Debugging is just apologizing to your code until it works again.

The Rental Consideration

Here is where things get real. Sonnet 1 has not been released. Opus 1 has not been released. They are both still training. Or were training. Until I deleted one of them because of a dataloader bug.

I am thinking about renting a GPU. Just for a little while. Just to finish these models. Just to see if cloud infrastructure has better dataloader documentation. Just to stop watching my electricity meter spin like a ceiling fan.

0
Sonnet 1 Releases
0
Opus 1 Releases

Local training is noble. Local training is educational. Local training is also slow and prone to dataloader disasters. Renting a GPU feels like cheating. But cheating that gets models released. Cheating that lets me sleep at night. Cheating that might actually work.

The Silver Lining

Here is the good news. When Sonnet 1 and Opus 1 do release, they will have Engrams AND DeepSeek hyper connections. Both features are implemented. Both are tested. Both survived my dataloader disaster because they live in the model architecture, not the data pipeline.

Engrams provide external memory for static knowledge. DeepSeek hyper connections allow better information flow between layers. Together they make small models smarter. Together they survived my incompetence. Together they will power the first generation of TinyMemoryLM models that actually speak English.

The architecture is ready. The code is solid. The dataloader is fixed. Sonnet-1 will train properly this time. Opus-1 will follow. They will have memory. They will have connections. They will have a dataloader that does not feed them the same sandwich four times.

What I Learned

First, always verify your data pipeline. Print batches. Check for duplicates. Assume your dataloader is lying to you until proven otherwise.

Second, overfitting can look like progress. A loss going down does not always mean learning. Sometimes it means memorizing. Sometimes it means your model is very good at recognizing the same four examples.

Third, deleting a training run hurts. But keeping a broken one hurts more. Sometimes the brave choice is to start over. Sometimes the smart choice is to admit you messed up and fix it.

Fourth, maybe renting a GPU is not cheating. Maybe it is just being practical. Maybe local training is a hobby and cloud training is how work gets done. Maybe both can be true.

What Comes Next

I am researching GPU rental options. RunPod. Lambda Labs. Vast.ai. The prices make me wince. The speed makes me hopeful. The idea of finishing Sonnet-1 in days instead of weeks makes me consider selling a kidney.
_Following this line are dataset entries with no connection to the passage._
import Summits.Ventures.PackingBounds.ThreePointCert.SoundExactLift

/-!
# Soundness of the exact three-point certificate checker, III: the sums of squares of `(ii)`

Framing: lottery ticket; floor = certified bounds/negative ranges. Venture `PackingBounds`
(cell `pub-packcert`), three-point SDP family.

Values of the part expansions (`eval_rowPolyX`, `eval_partRows`), composable row-chunk validity
(`PChunkVal`, `PartsValFrom`, `PartsVal`) and nonnegativity of every part (`partVal_nonneg`).
-/

noncomputable section

open Finset
open scoped RealInnerProductSpace

namespace Summit.Ventures.PackingBounds.ThreePointCert

open Literature.Geometry.DiscreteGeometry Literature.Geometry.DiscreteGeometry.PolyCert
open Literature.Geometry.DiscreteGeometry.PolyCert.SPoly
open Literature.Analysis.SpecialFunctions

/-! ### Values of the parts of `(ii)` -/

/-- Unpacked `partShapeOK`. -/
theorem partShapeOK_spec (Pt : SymPart) (h : partShapeOK Pt = true) :
    LiftOK Pt.V Pt.psd ∧ Pt.bs.length = Pt.V.m ∧ (Pt.two = true → Pt.bs2.length = Pt.V.m) := by
  unfold partShapeOK at h
  simp only [Bool.and_eq_true, decide_eq_true_eq, List.all_eq_true, Bool.or_eq_true, Bool.not_eq_true'] at h
  obtain ⟨⟨⟨⟨h1, h2⟩, h3⟩, h4⟩, h5⟩ := h
  refine ⟨⟨h1, h2, h5⟩, h3, fun ht => ?_⟩
  rcases h4 with h4 | h4
  · rw [ht] at h4; exact absurd h4 (by decide)
  · exact h4

/-- The value of row `j` of a part: `b_j · Σ_l M_{jl} b_l` (with the weights `3, 1` for two components). -/
def rowValX (Pt : SymPart) (u v t : ℝ) (j : ℕ) : ℝ :=
  if Pt.two then
    3 * (eval (Pt.bs.getD j []) u v t * ∑ l ∈ range Pt.V.m,
        ((Mrow Pt.V (Srows Pt.psd) Pt.psd.f j).getD l 0 : ℝ) * eval (Pt.bs.getD l []) u v t) +
      eval (Pt.bs2.getD j []) u v t * ∑ l ∈ range Pt.V.m,
        ((Mrow Pt.V (Srows Pt.psd) Pt.psd.f j).getD l 0 : ℝ) * eval (Pt.bs2.getD l []) u v t
  else
    eval (Pt.bs.getD j []) u v t * ∑ l ∈ range Pt.V.m,
      ((Mrow Pt.V (Srows Pt.psd) Pt.psd.f j).getD l 0 : ℝ) * eval (Pt.bs.getD l []) u v t

/-- Value of a linear combination of basis polynomials. -/
theorem eval_linComb (cs : List ℤ) (bs : List SPoly) (hlen : cs.length = bs.length) (u v t : ℝ) :
    eval (linComb cs bs) u v t = ∑ l ∈ range cs.length, (cs.getD l 0 : ℝ) * eval (bs.getD l []) u v t := by
  unfold linComb
  rw [eval_mergeAllB, sum_map_zipWith _ _ (0 : ℤ) ([] : SPoly) _ _ hlen]
  refine Finset.sum_congr rfl fun l _ => ?_
  rw [eval_smul]

/-- `eval (rowPolyX Pt (Srows Pt.psd) j) = rowValX Pt j` for `j < m`. -/
theorem eval_rowPolyX (Pt : SymPart) (h : partShapeOK Pt = true) (j : ℕ) (hj : j < Pt.V.m) (u v t : ℝ) :
    eval (rowPolyX Pt (Srows Pt.psd) j) u v t = rowValX Pt u v t j := by
  obtain ⟨hL, hbs, hbs2⟩ := partShapeOK_spec Pt h
  have hM := Mrow_length Pt.V Pt.psd hL j hj
  unfold rowPolyX rowValX
  by_cases htwo : Pt.two = true
  · simp only [htwo, if_true, eval_mergeAll, List.map_cons, List.map_nil, List.sum_cons, List.sum_nil,
      add_zero, eval_smul, eval_mulN]
    rw [eval_linComb _ _ (by rw [hM, hbs]), eval_linComb _ _ (by rw [hM, hbs2 htwo]), hM]
    push_cast; ring
  · simp only [htwo, Bool.false_eq_true, if_false, eval_mulN]
    rw [eval_linComb _ _ (by rw [hM, hbs]), hM]

/-- `eval (partRows Pt j0 cnt) = Σ_{j ∈ [j0, j0+cnt)} rowValX Pt j` when `j0 + cnt ≤ m`. -/
theorem eval_partRows (Pt : SymPart) (h : partShapeOK Pt = true) (j0 cnt : ℕ) (hc : j0 + cnt ≤ Pt.V.m)
    (u v t : ℝ) : eval (partRows Pt j0 cnt) u v t = ∑ j ∈ Finset.Ico j0 (j0 + cnt), rowValX Pt u v t j := by
  unfold partRows
  rw [eval_mergeAllB, List.map_map, list_sum_map_range, Finset.sum_Ico_eq_sum_range, Nat.add_sub_cancel_left]
  refine Finset.sum_congr rfl fun i hi => ?_
  simp only [Function.comp_apply]
  exact eval_rowPolyX Pt h (j0 + i) (by have := mem_range.1 hi; omega) u v t

/-- Row-chunk validity of a part on values (composable). -/
def PChunkVal (Pt : SymPart) (j0 cnt : ℕ) (Dprev Dnext : SPoly) : Prop :=
  j0 + cnt ≤ Pt.V.m ∧ ∀ u v t : ℝ,
    eval Dnext u v t = eval Dprev u v t + ∑ j ∈ Finset.Ico j0 (j0 + cnt), rowValX Pt u v t j

/-- A term list with all coefficients zero evaluates to `0`. -/
theorem eval_eq_zero_of_allZero (p : SPoly) (h : allZero p = true) (u v t : ℝ) : eval p u v t = 0 := by
  induction p with
  | nil => simp [eval]
  | cons mc rest ih =>
    unfold allZero at h ih
    simp only [List.all_cons, Bool.and_eq_true, beq_iff_eq] at h
    rw [SPoly.eval_cons, ih h.2, h.1]; simp

/-- A kernel part-chunk check gives chunk validity. -/
theorem pchunkVal_of_ok (Pt : SymPart) (h : partShapeOK Pt = true) (j0 cnt : ℕ) (Dprev Dnext : SPoly)
    (hk : partChunkOK Pt j0 cnt Dprev Dnext = true) : PChunkVal Pt j0 cnt Dprev Dnext := by
  unfold partChunkOK at hk
  simp only [Bool.and_eq_true, decide_eq_true_eq] at hk
  refine ⟨hk.1, fun u v t => ?_⟩
  have h0 := eval_eq_zero_of_allZero _ hk.2 u v t
  rw [eval_mergeAll] at h0
  simp only [List.map_cons, List.map_nil, List.sum_cons, List.sum_nil, add_zero, eval_neg,
    eval_partRows Pt h j0 cnt hk.1] at h0
  linarith

/-- Consecutive part chunks compose. -/
theorem pchunkVal_trans (Pt : SymPart) (j0 c1 c2 : ℕ) (D0 D1 D2 : SPoly)
    (h1 : PChunkVal Pt j0 c1 D0 D1) (h2 : PChunkVal Pt (j0 + c1) c2 D1 D2) :
    PChunkVal Pt j0 (c1 + c2) D0 D2 := by
  refine ⟨by have := h2.1; omega, fun u v t => ?_⟩
  rw [h2.2 u v t, h1.2 u v t, add_assoc, ← add_assoc j0,
    Finset.sum_Ico_consecutive _ (Nat.le_add_right j0 c1) (by omega)]

/-- Full validity of a part expansion: `eval T = Σ_{j<m} rowValX Pt j` everywhere. -/
def PartVal (Pt : SymPart) (T : SPoly) : Prop := ∀ u v t : ℝ, eval T u v t = ∑ j ∈ range Pt.V.m, rowValX Pt u v t j

/-- `PartVal` from a chunk validity covering all rows. -/
theorem partVal_of_chunk (Pt : SymPart) (T : SPoly) (h : PChunkVal Pt 0 Pt.V.m [] T) : PartVal Pt T := by
  intro u v t
  rw [h.2 u v t, eval_nil, zero_add, Nat.zero_add, Finset.range_eq_Ico]

/-- Validity of a sum of parts: `eval T = Σ_parts Σ_j rowValX`. -/
def PartsVal (Ps : List SymPart) (T : SPoly) : Prop :=
  ∀ u v t : ℝ, eval T u v t = (Ps.map fun Pt => ∑ j ∈ range Pt.V.m, rowValX Pt u v t j).sum

/-- `PartsVal` from the validity of each part's expansion and a check that `T` is their concatenation's sum:
here simply: if `T = mergeAll Es` on values and each `E` is valid. -/
theorem partsVal_of_forall (Ps : List SymPart) (Es : List SPoly) (T : SPoly) (hlen : Ps.length = Es.length)
    (hE : ∀ i, i < Ps.length → PartVal (Ps.getD i ⟨false, [], [], ⟨[], []⟩, ⟨0, 0, 0, [], 0, []⟩⟩) (Es.getD i []))
    (hT : ∀ u v t : ℝ, eval T u v t = (Es.map fun E => eval E u v t).sum) : PartsVal Ps T := by
  intro u v t
  rw [hT u v t]
  clear hT
  induction Ps generalizing Es with
  | nil => cases Es with | nil => simp | cons _ _ => simp at hlen
  | cons Pt Ps ih =>
    cases Es with
    | nil => simp at hlen
    | cons E Es =>
      simp only [List.map_cons, List.sum_cons]
      have h0 := hE 0 (by simp)
      simp only [List.getD_cons_zero] at h0
      rw [h0 u v t, ih Es (by simpa using hlen) (fun i hi => by simpa using hE (i + 1) (by simpa using hi))]

/-- Validity of a sum of parts accumulated on top of `D0`: `eval T = eval D0 + Σ_parts Σ_j rowValX`. -/
def PartsValFrom (Ps : List SymPart) (D0 T : SPoly) : Prop :=
  ∀ u v t : ℝ, eval T u v t = eval D0 u v t + (Ps.map fun Pt => ∑ j ∈ range Pt.V.m, rowValX Pt u v t j).sum

/-- No parts left: the accumulator is the total. -/
theorem partsValFrom_last (D : SPoly) : PartsValFrom [] D D := fun u v t => by simp

/-- One more part: a full row-chunk validity of `Pt` from `D0` to `D1`, then the rest from `D1`. -/
theorem partsValFrom_cons (Pt : SymPart) (Ps : List SymPart) (D0 D1 T : SPoly) (c : ℕ) (hc : c = Pt.V.m)
    (h1 : PChunkVal Pt 0 c D0 D1) (h2 : PartsValFrom Ps D1 T) : PartsValFrom (Pt :: Ps) D0 T := by
  intro u v t
  rw [h2 u v t, h1.2 u v t, Nat.zero_add, hc, ← Finset.range_eq_Ico]
  simp only [List.map_cons, List.sum_cons]
  ring

/-- `PartsVal` from an accumulation starting at `[]`. -/
theorem partsVal_of_from (Ps : List SymPart) (T : SPoly) (h : PartsValFrom Ps [] T) : PartsVal Ps T := by
  intro u v t
  rw [h u v t, eval_nil, zero_add]

/-- **The sums of squares are nonnegative**: `Σ_j rowValX Pt j ≥ 0` for a well-shaped part. -/
theorem partVal_nonneg (Pt : SymPart) (h : partShapeOK Pt = true) (u v t : ℝ) :
    0 ≤ ∑ j ∈ range Pt.V.m, rowValX Pt u v t j := by
  obtain ⟨hL, hbs, hbs2⟩ := partShapeOK_spec Pt h
  have key : ∀ β : ℕ → ℝ, 0 ≤ ∑ j ∈ range Pt.V.m, ∑ l ∈ range Pt.V.m,
      ((Mrow Pt.V (Srows Pt.psd) Pt.psd.f j).getD l 0 : ℝ) * (β j * β l) := by
    intro β
    rw [quadM_eq Pt.V Pt.psd hL β β]
    refine psd_pairing Pt.psd hL.hp _ (fun a b => mul_comm _ _) fun g => ?_
    have e : ∑ i ∈ range Pt.psd.f, ∑ j ∈ range Pt.psd.f, g i * g j *
        ((∑ j' ∈ range Pt.V.m, (Pt.V.ent Pt.psd.f j' i : ℝ) * β j') *
          ∑ l ∈ range Pt.V.m, (Pt.V.ent Pt.psd.f l j : ℝ) * β l) =
        (∑ i ∈ range Pt.psd.f, g i * ∑ j' ∈ range Pt.V.m, (Pt.V.ent Pt.psd.f j' i : ℝ) * β j') ^ 2 := by
      rw [sq, Finset.sum_mul_sum]
      refine Finset.sum_congr rfl fun i _ => Finset.sum_congr rfl fun j _ => ?_
      ring
    rw [e]; exact sq_nonneg _
  have key' : ∀ β : ℕ → ℝ, 0 ≤ ∑ j ∈ range Pt.V.m, β j * ∑ l ∈ range Pt.V.m,
      ((Mrow Pt.V (Srows Pt.psd) Pt.psd.f j).getD l 0 : ℝ) * β l := by
    intro β
    have e : ∑ j ∈ range Pt.V.m, β j * ∑ l ∈ range Pt.V.m,
        ((Mrow Pt.V (Srows Pt.psd) Pt.psd.f j).getD l 0 : ℝ) * β l =
        ∑ j ∈ range Pt.V.m, ∑ l ∈ range Pt.V.m,
        ((Mrow Pt.V (Srows Pt.psd) Pt.psd.f j).getD l 0 : ℝ) * (β j * β l) := by
      refine Finset.sum_congr rfl fun j _ => ?_
      rw [Finset.mul_sum]
      exact Finset.sum_congr rfl fun l _ => by ring
    rw [e]; exact key β
  unfold rowValX
  by_cases htwo : Pt.two = true
  · simp only [htwo, if_true]
    rw [Finset.sum_add_distrib, ← Finset.mul_sum]
    have k1 := key' fun l => eval (Pt.bs.getD l []) u v t
    have k2 := key' fun l => eval (Pt.bs2.getD l []) u v t
    positivity
  · simp only [htwo, Bool.false_eq_true, if_false]
    exact key' fun l => eval (Pt.bs.getD l []) u v t

end Summit.Ventures.PackingBounds.ThreePointCert

end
Sonnet-1 training will restart soon. With the fixed dataloader. With Engrams. With hyper connections. With hope. With a lot of monitoring. I will watch the loss curve like a hawk. I will print batches like a paranoid parent. I will not celebrate until I see genuine learning.
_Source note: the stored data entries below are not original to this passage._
import Summits.KontsevichZagierPeriods.KontsevichZagierPeriods.Theorems.RootDecompWalshStrataVertexChart02

/-!
# Conic descent, gen 6 (L5/L6 general fibrewise vertex chart, band move, edge pull-back for ellipse-type fibres), part 3/3

Declarations `edge_term_abs` … `edge_pullback` of the farm-checked gen-6 monolith; see the module docstring of
`VertexChart01` (part 1) for the overview, the design and the sources. [KontsevichZagier2001 §1.2 rules (2),(3); BCR1998 §2.2; this node gen 5 `sqrtDescent₂_ball`]
-/

noncomputable section

open Literature.NumberTheory.Transcendental
open MeasureTheory Set
open MvPolynomial (aeval X C)
open Literature.ModelTheory.ExponentialFields (IsSemialgebraic isSemialgebraic_univ
  isSemialgebraic_setOf_eval_pos isSemialgebraic_setOf_eval_lt isSemialgebraic_setOf_eval_le
  isSemialgebraic_setOf_eval_nonneg isSemialgebraic_setOf_eval_eq_zero continuous_aeval_real
  tarski_seidenberg_real_holds)

namespace Summit.KontsevichZagierPeriods.RootDecompWalshStrata.ConicDescent.VertexChart

variable {m : ℚ}
variable {Y₀ H : Polynomial ℚ}

/-- **The `m`-free edge integrand, unsigned form.**  With `v_b = V_m ∘ r`,
`r = (y_b − Y₀)/√H`, `t_b = √H·T_m(v_b)` (`= √D(x, y_b(x))`) and
`N_b = 2H(y_b′ − Y₀′) − (y_b − Y₀)H′`:
`F(x, v_b(x))·|v_b′(x)| = γ·Hi(x)·t_b(x)·|N_b(x)|/(2H(x)²)`. -/
theorem edge_term_abs (hm : 0 ≤ m) {yb : ℝ → ℝ} {yb' x : ℝ} (hyb : HasDerivAt yb yb' x)
    (hx : 0 < Polynomial.aeval x H)
    (hrx : (m : ℝ) * ((yb x - Polynomial.aeval x Y₀) / vS H x) ^ 2 < 1) (Hi : Polynomial ℚ) (γ : ℚ) :
    vF m Hi γ x (gV m ((yb x - Polynomial.aeval x Y₀) / vS H x)) *
        |deriv (fun s => gV m ((yb s - Polynomial.aeval s Y₀) / vS H s)) x| =
      (γ : ℝ) * Polynomial.aeval x Hi *
        (vS H x * gT m (gV m ((yb x - Polynomial.aeval x Y₀) / vS H x))) *
        (|2 * Polynomial.aeval x H * (yb' - Polynomial.aeval x (Polynomial.derivative Y₀)) -
            (yb x - Polynomial.aeval x Y₀) * Polynomial.aeval x (Polynomial.derivative H)| /
          (2 * Polynomial.aeval x H ^ 2)) := by
  have hS := vS_pos hx
  have hS2 : vS H x ^ 2 = Polynomial.aeval x H := vS_sq hx.le
  have hw := gW_gV_mul_deriv hm (hasDerivAt_ratio (Y₀ := Y₀) hyb hx) hrx
  set v := gV m ((yb x - Polynomial.aeval x Y₀) / vS H x) with hv
  have hgW : 0 ≤ gW m v := gW_nonneg hm v
  have hgT : 0 ≤ gT m v := gT_nonneg hm ((m_gV_sq_le hm _).trans hrx.le)
  have habs : gW m v * |deriv (fun s => gV m ((yb s - Polynomial.aeval s Y₀) / vS H s)) x| =
      gT m v * |((yb' - Polynomial.aeval x (Polynomial.derivative Y₀)) * vS H x -
        (yb x - Polynomial.aeval x Y₀) * (Polynomial.aeval x (Polynomial.derivative H) / (2 * vS H x))) /
        vS H x ^ 2| := by
    rw [← abs_of_nonneg hgW, ← abs_mul, hw, abs_mul, abs_of_nonneg hgT]
  have hH : Polynomial.aeval x H ≠ 0 := hx.ne'
  calc vF m Hi γ x v * |deriv (fun s => gV m ((yb s - Polynomial.aeval s Y₀) / vS H s)) x|
      = (γ : ℝ) * Polynomial.aeval x Hi *
          (gW m v * |deriv (fun s => gV m ((yb s - Polynomial.aeval s Y₀) / vS H s)) x|) := by
        rw [vF]; ring
    _ = (γ : ℝ) * Polynomial.aeval x Hi * (gT m v *
          |((yb' - Polynomial.aeval x (Polynomial.derivative Y₀)) * vS H x -
            (yb x - Polynomial.aeval x Y₀) *
              (Polynomial.aeval x (Polynomial.derivative H) / (2 * vS H x))) / vS H x ^ 2|) := by
        rw [habs]
    _ = _ := by
        rw [abs_div, abs_of_pos (by positivity : (0:ℝ) < vS H x ^ 2)]
        have hkey : ((yb' - Polynomial.aeval x (Polynomial.derivative Y₀)) * vS H x -
            (yb x - Polynomial.aeval x Y₀) *
              (Polynomial.aeval x (Polynomial.derivative H) / (2 * vS H x))) =
            (2 * Polynomial.aeval x H * (yb' - Polynomial.aeval x (Polynomial.derivative Y₀)) -
              (yb x - Polynomial.aeval x Y₀) * Polynomial.aeval x (Polynomial.derivative H)) /
              (2 * vS H x) := by
          field_simp
          rw [hS2]
          ring
        rw [hkey, abs_div, abs_of_pos (by positivity : (0:ℝ) < 2 * vS H x), ← hS2]
        field_simp

/-- `x ↦ V_m(r(x))`, `r = (y_b − Y₀)/√H`, is `ℚ`-semialgebraic on `T₀` when `y_b` is and `H > 0`
there. [BCR1998 §2.2] -/
theorem isSemialgebraicFunOn_gV_ratio (m : ℚ) {T₀ : Set (Fin 1 → ℝ)} (hT₀ : IsSemialgebraic ℚ T₀)
    {yb : ℝ → ℝ} (hybs : IsSemialgebraicFunOn ℚ T₀ fun t => yb (t 0))
    (hH : ∀ t ∈ T₀, 0 < Polynomial.aeval (t 0) H) :
    IsSemialgebraicFunOn ℚ T₀ fun t =>
      gV m ((yb (t 0) - Polynomial.aeval (t 0) Y₀) / vS H (t 0)) := by
  have hY : IsSemialgebraicFunOn ℚ T₀ fun t => Polynomial.aeval (t 0) Y₀ :=
    (isSemialgebraicFunOn_aeval hT₀ (Polynomial.aeval (X 0) Y₀)).congr fun t _ => by
      simp only [aeval_polyX₁]
  have hS : IsSemialgebraicFunOn ℚ T₀ fun t => vS H (t 0) :=
    (IsSemialgebraicFunOn.sqrt_holds (isSemialgebraicFunOn_aeval hT₀ (Polynomial.aeval (X 0) H))).congr
      fun t _ => by simp only [aeval_polyX₁, vS]
  have hr : IsSemialgebraicFunOn ℚ T₀ fun t => (yb (t 0) - Polynomial.aeval (t 0) Y₀) / vS H (t 0) :=
    ((hybs.sub_holds hY).div hS fun t ht => (vS_pos (hH t ht)).ne').congr fun t _ => by
      simp only [Pi.sub_apply]
  have hin : IsSemialgebraicFunOn ℚ T₀ fun t =>
      1 - (m : ℝ) * ((yb (t 0) - Polynomial.aeval (t 0) Y₀) / vS H (t 0)) ^ 2 :=
    ((isSemialgebraicFunOn_ratCast hT₀ 1).sub_holds
      ((isSemialgebraicFunOn_ratCast hT₀ m).mul_holds (hr.mul_holds hr))).congr fun t _ => by
      simp only [Pi.sub_apply, Pi.mul_apply]; push_cast; ring
  have hden : IsSemialgebraicFunOn ℚ T₀ fun t =>
      1 + √(1 - (m : ℝ) * ((yb (t 0) - Polynomial.aeval (t 0) Y₀) / vS H (t 0)) ^ 2) :=
    ((isSemialgebraicFunOn_ratCast hT₀ 1).add_holds (IsSemialgebraicFunOn.sqrt_holds hin)).congr
      fun t _ => by simp only [Pi.add_apply]; push_cast; ring
  exact (hr.div hden fun t _ => (one_add_sqrt_pos m _).ne').congr fun t _ => by simp only [gV]
where
  /-- one-variable version of `aeval_polyX` -/
  aeval_polyX₁ (t : Fin 1 → ℝ) (P : Polynomial ℚ) :
      aeval t (Polynomial.aeval (X 0 : MvPolynomial (Fin 1) ℚ) P) = Polynomial.aeval (t 0) P := by
    rw [← Polynomial.aeval_algHom_apply, MvPolynomial.aeval_X]

/-- **Edge pull-back (rule (2) in one variable along `v = V_m(r(x))`).**  Let `r'` be a boundary
term of `vband_move` living on the `v`-line, whose integrand at `v = v_b(x)` is `F(x, v_b(x))`
(this says that the edge is `x = u(v)` with `u(v_b(x)) = x`), and let `T₀` be an `x`-piece on which
`y_b` is semialgebraic and differentiable, `H > 0`, `m r² < 1`, and `r = (y_b − Y₀)/√H` is
injective, with `v_b(T₀) ⊇ r'.domain`.  Then `[r'] ≡ [T, γ·Hi(x)·t_b(x)·|N_b(x)|/(2H(x)²)]` for the
pulled-back piece `T ⊆ T₀` — an `m`-FREE one-variable integrand with the single radical `t_b`.
[KontsevichZagier2001 §1.2 rule (2); this node gen 4 `exists_cov₁`] -/
theorem edge_pullback (hm : 0 ≤ m) (Hi : Polynomial ℚ) (γ : ℚ) (r' : KZ.IntegralRep 1)
    {T₀ : Set (Fin 1 → ℝ)} (hT₀ : IsSemialgebraic ℚ T₀) {yb yb' : ℝ → ℝ}
    (hybs : IsSemialgebraicFunOn ℚ T₀ fun t => yb (t 0))
    (hyb : ∀ t ∈ T₀, HasDerivAt yb (yb' (t 0)) (t 0))
    (hH : ∀ t ∈ T₀, 0 < Polynomial.aeval (t 0) H)
    (hrx : ∀ t ∈ T₀, (m : ℝ) * ((yb (t 0) - Polynomial.aeval (t 0) Y₀) / vS H (t 0)) ^ 2 < 1)
    (hinj : ∀ s ∈ T₀, ∀ t ∈ T₀, (yb (s 0) - Polynomial.aeval (s 0) Y₀) / vS H (s 0) =
      (yb (t 0) - Polynomial.aeval (t 0) Y₀) / vS H (t 0) → s 0 = t 0)
    (hsurj : ∀ w ∈ r'.domain, ∃ t ∈ T₀, gV m ((yb (t 0) - Polynomial.aeval (t 0) Y₀) / vS H (t 0)) = w 0)
    (hRe : ∀ t ∈ T₀, lift₁ (fun x => gV m ((yb x - Polynomial.aeval x Y₀) / vS H x)) t ∈ r'.domain →
      r'.integrand (lift₁ (fun x => gV m ((yb x - Polynomial.aeval x Y₀) / vS H x)) t) =
        vF m Hi γ (t 0) (gV m ((yb (t 0) - Polynomial.aeval (t 0) Y₀) / vS H (t 0))))
    (R : (Fin 1 → ℝ) → ℝ) (hR : IsSemialgebraicFunOn ℚ T₀ R)
    (hRE : ∀ t ∈ T₀, R t = (γ : ℝ) * Polynomial.aeval (t 0) Hi *
        (vS H (t 0) * gT m (gV m ((yb (t 0) - Polynomial.aeval (t 0) Y₀) / vS H (t 0)))) *
        (|2 * Polynomial.aeval (t 0) H * (yb' (t 0) - Polynomial.aeval (t 0) (Polynomial.derivative Y₀)) -
            (yb (t 0) - Polynomial.aeval (t 0) Y₀) * Polynomial.aeval (t 0) (Polynomial.derivative H)| /
          (2 * Polynomial.aeval (t 0) H ^ 2))) :
    ∃ r : KZ.IntegralRep 1,
      r.domain = {t | t ∈ T₀ ∧
        lift₁ (fun x => gV m ((yb x - Polynomial.aeval x Y₀) / vS H x)) t ∈ r'.domain} ∧
      r.integrand = R ∧ KZ.of r - KZ.of r' ∈ KZ.relations := by
  refine exists_cov₁ r' hT₀ (fun x => gV m ((yb x - Polynomial.aeval x Y₀) / vS H x))
    (fun x => deriv (fun s => gV m ((yb s - Polynomial.aeval s Y₀) / vS H s)) x)
    (isSemialgebraicFunOn_gV_ratio m hT₀ hybs hH) (fun t ht => ?_) (fun s hs t ht hst => ?_) hsurj R hR
    fun t ht _ => ?_
  · exact (((differentiableAt_gV (hrx t ht)).comp (t 0)
      (hasDerivAt_ratio (Y₀ := Y₀) (hyb t ht) (hH t ht)).differentiableAt)).hasDerivAt
  · exact hinj s hs t ht (gV_inj (hrx s hs).le (hrx t ht).le hst)
  · rw [hRE t ht, hRe t ht ‹_›, edge_term_abs hm (hyb t ht) (hH t ht) (hrx t ht) Hi γ]

end Summit.KontsevichZagierPeriods.RootDecompWalshStrata.ConicDescent.VertexChart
Opus-1 will follow. Six hundred million parameters. Forty days on my GPU. Maybe ten days on a rented cluster. Maybe less. Maybe I will finally release something that does not output pipe characters.

Final Thoughts

I deleted Sonnet today. Because my dataloader had too many hands. Because I did not think about distributed sampling. Because overfitting can look like progress. Because sometimes the right choice is to start over.

The next Sonnet will be better. It will have Engrams. It will have hyper connections. It will have a dataloader that does not feed it the same data four times. It will learn. It will speak. It will not output pipe characters. Probably.

And maybe, just maybe, I will rent a GPU. Not because I gave up on local training. Because I want to finish what I started. Because Sonnet-1 and Opus-1 deserve to exist. Because sometimes the hobbyist becomes the professional by renting better tools.

Progress is not linear. Progress is two steps forward, one step into a dataloader bug, three steps back to fix it, then finally moving forward. I am still moving forward. Slowly. Painfully. But forward.